import Mathlib
import Literature.NumberTheory.LFunctions.Zhang2022.SkeletonChiTwist
import Literature.NumberTheory.LFunctions.Zhang2022.SkeletonPartOneC
import HarnessLib

/-!
# Zhang (2022), typed skeleton XV: the reading `α₁ := α·log T` of the manuscript's undefined `α₁`,
# and the nodes that carry it (Lemma 12.1, Lemma 15.1) re-banked

Topic `Literature/NumberTheory/LFunctions/Zhang2022` (Landau–Siegel audit tree; verdict-neutral).
Y. Zhang, *Discrete mean estimates and the Landau–Siegel zero*, arXiv:2211.02515v1 (2022)
[Zhang2022LandauSiegel] — **an unrefereed manuscript under adjudication; every `def … : Prop`
below is a CLAIM OF THE MANUSCRIPT, STATED NOT ASSERTED** (a named hypothesis of the whole-DAG
theorem), as in `SkeletonPropositions` … `SkeletonChiTwist`.

Why this file exists (campaign D-0069, gap row G-L4t10-2 "the α₁-reading family", L4-t10's
analysis and the L4-lead recommendation of 2026-08-26T00:04Z): the symbol `α₁` is used 29 times
in the manuscript (tex L1972 … L5333) and defined nowhere. The banked skeleton reads `α₁ := α𝓛`
(`Lemma121`, `Lemma151`, hence `Lemma151Chi`). Two families of displays are FALSE under that
reading by exactly a factor `𝓛^{0.1}` and TRUE with `α₁ := α·log T = α𝓛^{1.1}` (`T = exp{𝓛^{1.1}}`,
§6): Appendix B §B.u010 "`−β_j/(β₇² log P₂) = −8j/(25πi) + O(α₁)`" (exactly
`(8ji/25π)(1+κ_jc′α𝓛)/(1 − 20𝓛^{−7.9})`, off by `≍ 𝓛^{−7.9} ≫ α𝓛 = π𝓛⁻⁸`), and §12's
"`ϰ₁₃(n) ≪ α₁` for `P″₁/T ≤ n ≤ P″₁T`" (`|ϰ₁₃| ≤ log T/log P₁ ≍ α𝓛^{1.1}`, attained). Every
downstream use consumes only `α₁ = o(1)`. RULING (skeleton owner): **`α₁ := α·log T`**, the object
`alpha1 D := alpha D · log(bigT D)`; the nodes that carry `α₁` are re-banked with it —
`Lemma121R c′` (Lemma 12.1, second clause `≪ α₁`) and `Lemma151ChiR c′` (Lemma 15.1 in the
χ-twisted reading of `SkeletonChiTwist`, error `O(α₁τ₂(n₁))`) — together with the proof nodes
that consume them (`Ded1217R`, `Ded1524ChiR`, `Ded1617ChiR`, `Ded1710ChiR`) and the comparison
edges from the banked `α𝓛`-forms (which are the STRONGER claims: `α𝓛 ≤ α log T` once `𝓛 ≥ 1`).
The whole-DAG re-threads from `v6` on use the `R` forms (`SkeletonWholeDAGv6`, theorems only).

What is NOT asserted: any of these claims. Nothing here bears on Theorems 1–2 of the source.

## References

* Y. Zhang, arXiv:2211.02515v1 (2022), §6 p. 12 (`T`), §12 Lemma 12.1 (p. 25), §15 Lemma 15.1
  (p. 31), Appendix B (p. 107, tex L5301). [cite: Zhang2022LandauSiegel, §12 Lemma 12.1]
-/

noncomputable section

open Complex Real

namespace Literature.NumberTheory.LFunctions.Zhang2022.Skeleton

/-! ## The object `α₁` -/

/-- **`α₁ := α·log T`** (`= α𝓛^{1.1}`, `T = exp{𝓛^{1.1}}` of §6): the reading of record of the
manuscript's undefined `α₁` (29 uses; every use is an error term `O(α₁)` consumed as `o(1)`).
[cite: Zhang2022LandauSiegel, §6 p. 12] -/
def alpha1 (D : ℕ) : ℝ := alpha D * Real.log (bigT D)

/-- `log T = 𝓛^{1.1}`. [cite: Zhang2022LandauSiegel, §6 p. 12] -/
theorem log_bigT (D : ℕ) : Real.log (bigT D) = ell D ^ (1.1 : ℝ) := by
  rw [bigT, Real.log_exp]

/-- `α𝓛 ≤ α₁` for `D ≥ 3` (`𝓛 ≥ 1`, `α > 0`): the banked `α𝓛`-readings are the stronger claims.
[cite: Zhang2022LandauSiegel, §6 p. 12] -/
theorem alpha_mul_ell_le_alpha1 {D : ℕ} (hD : 3 ≤ D) : alpha D * ell D ≤ alpha1 D := by
  rw [alpha1, log_bigT]
  have h1 : 1 ≤ ell D := (one_lt_ell hD).le
  refine mul_le_mul_of_nonneg_left ?_ (alpha_pos hD).le
  calc ell D = ell D ^ (1 : ℝ) := (Real.rpow_one _).symm
    _ ≤ ell D ^ (1.1 : ℝ) := Real.rpow_le_rpow_of_exponent_le h1 (by norm_num)

variable (c' : ℝ)

/-! ## Lemma 12.1 and Lemma 15.1 with `α₁ = α log T` -/

/-- **Lemma 12.1, `α₁ := α log T` reading** (§12 p. 25; `1 ≤ j ≤ 3`): the banked `Lemma121 c′`
verbatim except that the second clause "`≪ α₁` if `P″₁/T < d ≤ P″₁`" is typed `≤ C·α₁` with
`α₁ = alpha1 D`. CLAIM, stated not asserted. [cite: Zhang2022LandauSiegel, §12 Lemma 12.1] -/
def Lemma121R : Prop :=
  ∃ c : ℝ, 0 < c ∧ ∃ C : ℝ, ForAllLarge fun D _ χ => AssumptionA D χ →
    ∀ j ∈ ({1, 2, 3} : Finset ℕ), ∀ d : ℕ, 1 ≤ d →
      let S : ℂ := ∑ l ∈ Finset.Ico 1 ⌈P2pp D⌉₊,
        χ (l : ZMod D) * vk13 D (d * l) / (l : ℂ) ^ (1 - betaJ c' D j)
      ((d : ℝ) ≤ P1pp D / bigT D → ‖S‖ ≤ C * bigT D ^ (-c)) ∧
      (P1pp D / bigT D < d → (d : ℝ) ≤ P1pp D → ‖S‖ ≤ C * alpha1 D) ∧
      (P1pp D < d → (d : ℝ) < P2 D →
        ‖S - deriv χ.LFunction 1 / Real.log (P1 D) *
            (-1 + (2 * beta6 D - betaJ c' D j) * (Real.log (d / P1pp D) : ℂ))‖ ≤
          1e-5 * ‖deriv χ.LFunction 1‖ / Real.log (P1 D))

/-- **Lemma 15.1, χ-twisted reading with `α₁ := α log T`** (§15 p. 31): the node `Lemma151Chi c′`
of `SkeletonChiTwist` verbatim except that the error `O(α₁τ₂(n₁))` is typed `C·α₁·τ₂(n₁)` with
`α₁ = alpha1 D`. CLAIM, stated not asserted. [cite: Zhang2022LandauSiegel, §15 Lemma 15.1] -/
def Lemma151ChiR : Prop :=
  ∃ C : ℝ, ForAllLarge fun D _ χ => AssumptionA D χ → ∀ j ∈ ({1, 2, 3} : Finset ℕ), ∀ n₁ : ℕ,
    n₁ ∈ nset (frakq D) → (n₁ : ℝ) < bigT D →
      ‖(∑ n ∈ (Finset.Ico 1 ⌈bigP D⌉₊).filter (fun n => Nat.Coprime n (frakq D)),
          χ ((n₁ * n : ℕ) : ZMod D) * bcoef D (n₁ * n) * χ (n : ZMod D) *
            varrhoStar c' χ j n / (n : ℂ)) -
        χ (n₁ : ZMod D) * (n₁.divisors.card : ℂ) * frake j‖ ≤
      C * alpha1 D * n₁.divisors.card

/-- **§12, (12.6)–(12.17) from Lemma 12.1 in the `α₁` reading**: the banked `Ded1217` with
`Lemma121R` as its Lemma-12.1 antecedent. CLAIM. [cite: Zhang2022LandauSiegel, §12 (12.6)–(12.17)] -/
def Ded1217R : Prop :=
  Prop71 c' → Lemma81 c' → Lemma82 c' → Lemma83 c' → Lemma84 c' → Lemma58 → Lemma121R c' →
    Lemma123 c' → Eval1217 c'

/-- **§15 ⇒ (15.24) from `Lemma151ChiR`** (the banked `Ded1524`/`Ded1524Chi` with the `α₁`-reading
antecedent). CLAIM. [cite: Zhang2022LandauSiegel, §15 (15.1)–(15.24)] -/
def Ded1524ChiR : Prop := Prop141 → Lemma55 → Lemma58 → Lemma151ChiR c' → Eval1524 c'

/-- **§16 ⇒ (16.17) from `Lemma151ChiR`**. CLAIM. [cite: Zhang2022LandauSiegel, §16 (16.1)–(16.17)] -/
def Ded1617ChiR : Prop := Prop141 → Lemma55 → Lemma58 → Lemma151ChiR c' → Eval1617 c'

/-- **§17 ⇒ (17.10) from `Lemma151ChiR`**. CLAIM. [cite: Zhang2022LandauSiegel, §17 (17.1)–(17.10)] -/
def Ded1710ChiR : Prop := Prop141 → AppBLemma171 → Lemma151ChiR c' → Eval1710 c'

/-! ## Comparison edges: the banked `α𝓛`-forms are the stronger claims -/

/-- `Lemma121 c′` (error `α𝓛`) implies `Lemma121R c′` (error `α log T`).
[cite: Zhang2022LandauSiegel, §12 Lemma 12.1] -/
theorem lemma121R_of_lemma121 {c' : ℝ} (h : Lemma121 c') : Lemma121R c' := by
  obtain ⟨c, hc, C, D₀, hD₀⟩ := h
  refine ⟨c, hc, |C|, max D₀ 3, fun D _ χ hD hq hp hA j hj d hd => ?_⟩
  have hD3 : 3 ≤ D := le_trans (le_max_right _ _) hD
  obtain ⟨h1, h2, h3⟩ := hD₀ D χ (le_trans (le_max_left _ _) hD) hq hp hA j hj d hd
  have hαℓ : 0 ≤ alpha D * ell D := mul_nonneg (alpha_pos hD3).le (by linarith [one_lt_ell hD3])
  intro S
  refine ⟨fun hd1 => (h1 hd1).trans ?_, fun hd1 hd2 => (h2 hd1 hd2).trans ?_, h3⟩
  · exact mul_le_mul_of_nonneg_right (le_abs_self C) (Real.rpow_nonneg (by unfold bigT; positivity) _)
  · calc C * alpha D * ell D = C * (alpha D * ell D) := by ring
      _ ≤ |C| * (alpha D * ell D) := mul_le_mul_of_nonneg_right (le_abs_self C) hαℓ
      _ ≤ |C| * alpha1 D := mul_le_mul_of_nonneg_left (alpha_mul_ell_le_alpha1 hD3) (abs_nonneg C)

/-- `Lemma151Chi c′` (error `α𝓛τ₂`) implies `Lemma151ChiR c′` (error `α₁τ₂`).
[cite: Zhang2022LandauSiegel, §15 Lemma 15.1] -/
theorem lemma151ChiR_of_lemma151Chi {c' : ℝ} (h : Lemma151Chi c') : Lemma151ChiR c' := by
  obtain ⟨C, D₀, hD₀⟩ := h
  refine ⟨|C|, max D₀ 3, fun D _ χ hD hq hp hA j hj n₁ hn hT => ?_⟩
  have hD3 : 3 ≤ D := le_trans (le_max_right _ _) hD
  refine (hD₀ D χ (le_trans (le_max_left _ _) hD) hq hp hA j hj n₁ hn hT).trans ?_
  have hτ : (0 : ℝ) ≤ n₁.divisors.card := Nat.cast_nonneg _
  have hαℓ : 0 ≤ alpha D * ell D := mul_nonneg (alpha_pos hD3).le (by linarith [one_lt_ell hD3])
  calc C * alpha D * ell D * n₁.divisors.card = C * (alpha D * ell D) * n₁.divisors.card := by ring
    _ ≤ |C| * (alpha D * ell D) * n₁.divisors.card := by gcongr; exact le_abs_self C
    _ ≤ |C| * alpha1 D * n₁.divisors.card := by gcongr; exact alpha_mul_ell_le_alpha1 hD3

/-- `Ded1217R` (from the weaker `Lemma121R`) implies the banked `Ded1217`.
[cite: Zhang2022LandauSiegel, §12 (12.6)–(12.17)] -/
theorem ded1217_of_ded1217R {c' : ℝ} (h : Ded1217R c') : Ded1217 c' :=
  fun h71 h81 h82 h83 h84 h58 h121 h123 => h h71 h81 h82 h83 h84 h58 (lemma121R_of_lemma121 h121) h123

/-- `Ded1524ChiR` implies `Ded1524Chi`. [cite: Zhang2022LandauSiegel, §15 (15.1)–(15.24)] -/
theorem ded1524Chi_of_R {c' : ℝ} (h : Ded1524ChiR c') : Ded1524Chi c' :=
  fun h141 h55 h58 h151 => h h141 h55 h58 (lemma151ChiR_of_lemma151Chi h151)

/-- `Ded1617ChiR` implies `Ded1617Chi`. [cite: Zhang2022LandauSiegel, §16 (16.1)–(16.17)] -/
theorem ded1617Chi_of_R {c' : ℝ} (h : Ded1617ChiR c') : Ded1617Chi c' :=
  fun h141 h55 h58 h151 => h h141 h55 h58 (lemma151ChiR_of_lemma151Chi h151)

/-- `Ded1710ChiR` implies `Ded1710Chi`. [cite: Zhang2022LandauSiegel, §17 (17.1)–(17.10)] -/
theorem ded1710Chi_of_R {c' : ℝ} (h : Ded1710ChiR c') : Ded1710Chi c' :=
  fun h141 h171 h151 => h h141 h171 (lemma151ChiR_of_lemma151Chi h151)

end Literature.NumberTheory.LFunctions.Zhang2022.Skeleton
☆ ☆ ☆ ☆
In the entries above, the lines from the one bearing "theorem log_bigT (D" up to and including the one bearing "((d : ℝ) ≤ P1pp" should be transcribed exactly; no other line is wanted.

theorem log_bigT (D : ℕ) : Real.log (bigT D) = ell D ^ (1.1 : ℝ) := by
  rw [bigT, Real.log_exp]

/-- `α𝓛 ≤ α₁` for `D ≥ 3` (`𝓛 ≥ 1`, `α > 0`): the banked `α𝓛`-readings are the stronger claims.
[cite: Zhang2022LandauSiegel, §6 p. 12] -/
theorem alpha_mul_ell_le_alpha1 {D : ℕ} (hD : 3 ≤ D) : alpha D * ell D ≤ alpha1 D := by
  rw [alpha1, log_bigT]
  have h1 : 1 ≤ ell D := (one_lt_ell hD).le
  refine mul_le_mul_of_nonneg_left ?_ (alpha_pos hD).le
  calc ell D = ell D ^ (1 : ℝ) := (Real.rpow_one _).symm
    _ ≤ ell D ^ (1.1 : ℝ) := Real.rpow_le_rpow_of_exponent_le h1 (by norm_num)

variable (c' : ℝ)

/-! ## Lemma 12.1 and Lemma 15.1 with `α₁ = α log T` -/

/-- **Lemma 12.1, `α₁ := α log T` reading** (§12 p. 25; `1 ≤ j ≤ 3`): the banked `Lemma121 c′`
verbatim except that the second clause "`≪ α₁` if `P″₁/T < d ≤ P″₁`" is typed `≤ C·α₁` with
`α₁ = alpha1 D`. CLAIM, stated not asserted. [cite: Zhang2022LandauSiegel, §12 Lemma 12.1] -/
def Lemma121R : Prop :=
  ∃ c : ℝ, 0 < c ∧ ∃ C : ℝ, ForAllLarge fun D _ χ => AssumptionA D χ →
    ∀ j ∈ ({1, 2, 3} : Finset ℕ), ∀ d : ℕ, 1 ≤ d →
      let S : ℂ := ∑ l ∈ Finset.Ico 1 ⌈P2pp D⌉₊,
        χ (l : ZMod D) * vk13 D (d * l) / (l : ℂ) ^ (1 - betaJ c' D j)
      ((d : ℝ) ≤ P1pp D / bigT D → ‖S‖ ≤ C * bigT D ^ (-c)) ∧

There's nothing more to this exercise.